Start of Dataset records

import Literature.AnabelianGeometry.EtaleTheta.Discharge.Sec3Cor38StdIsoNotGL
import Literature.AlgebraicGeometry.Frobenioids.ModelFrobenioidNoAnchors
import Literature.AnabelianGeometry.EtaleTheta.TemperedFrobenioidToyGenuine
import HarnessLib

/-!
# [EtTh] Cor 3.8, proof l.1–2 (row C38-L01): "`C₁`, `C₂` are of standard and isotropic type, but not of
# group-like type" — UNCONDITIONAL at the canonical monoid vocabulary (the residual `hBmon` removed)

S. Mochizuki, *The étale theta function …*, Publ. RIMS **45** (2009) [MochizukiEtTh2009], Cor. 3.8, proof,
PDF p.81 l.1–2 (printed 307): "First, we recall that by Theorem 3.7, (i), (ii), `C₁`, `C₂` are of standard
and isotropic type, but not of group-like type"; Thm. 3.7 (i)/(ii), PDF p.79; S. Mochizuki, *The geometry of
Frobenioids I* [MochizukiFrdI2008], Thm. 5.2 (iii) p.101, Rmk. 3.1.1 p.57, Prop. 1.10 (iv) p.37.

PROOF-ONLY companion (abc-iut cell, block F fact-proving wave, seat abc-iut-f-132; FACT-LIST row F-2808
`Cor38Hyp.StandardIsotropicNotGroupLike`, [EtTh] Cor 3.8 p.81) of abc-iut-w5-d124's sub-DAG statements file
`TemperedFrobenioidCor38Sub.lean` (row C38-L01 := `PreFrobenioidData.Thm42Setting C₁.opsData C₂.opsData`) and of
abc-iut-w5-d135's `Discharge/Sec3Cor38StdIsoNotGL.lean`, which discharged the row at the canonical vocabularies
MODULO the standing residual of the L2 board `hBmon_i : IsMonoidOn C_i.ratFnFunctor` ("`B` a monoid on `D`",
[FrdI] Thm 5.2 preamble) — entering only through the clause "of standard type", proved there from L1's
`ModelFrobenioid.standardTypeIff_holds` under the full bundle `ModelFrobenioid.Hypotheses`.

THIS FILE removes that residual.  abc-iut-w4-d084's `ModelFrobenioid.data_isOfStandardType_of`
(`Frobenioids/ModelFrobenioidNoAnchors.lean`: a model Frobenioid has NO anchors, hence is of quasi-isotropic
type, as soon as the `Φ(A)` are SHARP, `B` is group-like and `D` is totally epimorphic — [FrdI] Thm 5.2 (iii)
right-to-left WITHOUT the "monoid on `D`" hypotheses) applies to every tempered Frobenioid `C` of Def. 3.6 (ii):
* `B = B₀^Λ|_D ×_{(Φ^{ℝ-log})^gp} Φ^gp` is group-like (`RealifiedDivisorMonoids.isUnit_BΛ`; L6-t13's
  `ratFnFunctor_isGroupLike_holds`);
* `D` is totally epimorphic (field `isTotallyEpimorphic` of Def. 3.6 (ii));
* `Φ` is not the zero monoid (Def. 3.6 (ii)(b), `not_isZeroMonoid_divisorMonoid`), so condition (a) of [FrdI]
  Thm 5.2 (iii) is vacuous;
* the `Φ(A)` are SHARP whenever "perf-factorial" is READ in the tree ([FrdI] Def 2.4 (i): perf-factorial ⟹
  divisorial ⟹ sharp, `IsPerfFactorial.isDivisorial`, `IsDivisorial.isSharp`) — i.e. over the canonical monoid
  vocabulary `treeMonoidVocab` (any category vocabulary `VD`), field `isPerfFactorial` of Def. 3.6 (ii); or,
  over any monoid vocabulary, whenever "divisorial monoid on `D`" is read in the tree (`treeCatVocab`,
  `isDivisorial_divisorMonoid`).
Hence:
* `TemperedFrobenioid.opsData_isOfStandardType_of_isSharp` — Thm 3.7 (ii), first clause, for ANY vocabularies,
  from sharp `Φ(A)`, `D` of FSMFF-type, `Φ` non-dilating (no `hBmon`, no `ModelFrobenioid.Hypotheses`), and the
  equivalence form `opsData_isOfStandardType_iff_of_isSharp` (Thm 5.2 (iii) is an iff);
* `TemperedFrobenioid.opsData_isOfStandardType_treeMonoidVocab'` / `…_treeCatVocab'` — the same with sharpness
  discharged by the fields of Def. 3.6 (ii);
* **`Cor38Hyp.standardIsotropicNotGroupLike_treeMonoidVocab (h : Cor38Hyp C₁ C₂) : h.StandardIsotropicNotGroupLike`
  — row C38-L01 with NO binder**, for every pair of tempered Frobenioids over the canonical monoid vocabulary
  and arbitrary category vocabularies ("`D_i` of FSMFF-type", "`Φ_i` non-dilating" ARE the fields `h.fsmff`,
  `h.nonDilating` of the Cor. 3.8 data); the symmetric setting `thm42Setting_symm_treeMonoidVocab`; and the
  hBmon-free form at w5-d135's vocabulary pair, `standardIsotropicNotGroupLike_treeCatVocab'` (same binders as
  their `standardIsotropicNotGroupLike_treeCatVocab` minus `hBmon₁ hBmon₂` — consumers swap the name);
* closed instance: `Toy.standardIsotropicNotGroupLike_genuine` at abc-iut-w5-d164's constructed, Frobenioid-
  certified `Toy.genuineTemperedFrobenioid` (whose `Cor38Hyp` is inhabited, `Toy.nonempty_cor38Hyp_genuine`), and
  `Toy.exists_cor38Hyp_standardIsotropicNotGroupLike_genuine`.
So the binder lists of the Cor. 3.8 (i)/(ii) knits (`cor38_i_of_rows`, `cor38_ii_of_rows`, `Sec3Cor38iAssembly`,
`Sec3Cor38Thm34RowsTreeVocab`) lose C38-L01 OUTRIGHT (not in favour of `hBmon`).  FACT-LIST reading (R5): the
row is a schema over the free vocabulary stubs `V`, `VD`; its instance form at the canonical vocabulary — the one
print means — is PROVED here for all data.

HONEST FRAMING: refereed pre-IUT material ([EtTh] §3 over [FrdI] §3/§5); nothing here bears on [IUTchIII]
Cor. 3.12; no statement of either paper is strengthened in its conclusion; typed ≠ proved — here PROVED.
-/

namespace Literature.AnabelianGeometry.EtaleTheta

End of Dataset records

| What you should do |
Looking at the records above, how many lines include "that"? Please give the number and nothing more.

| Exercise output |
2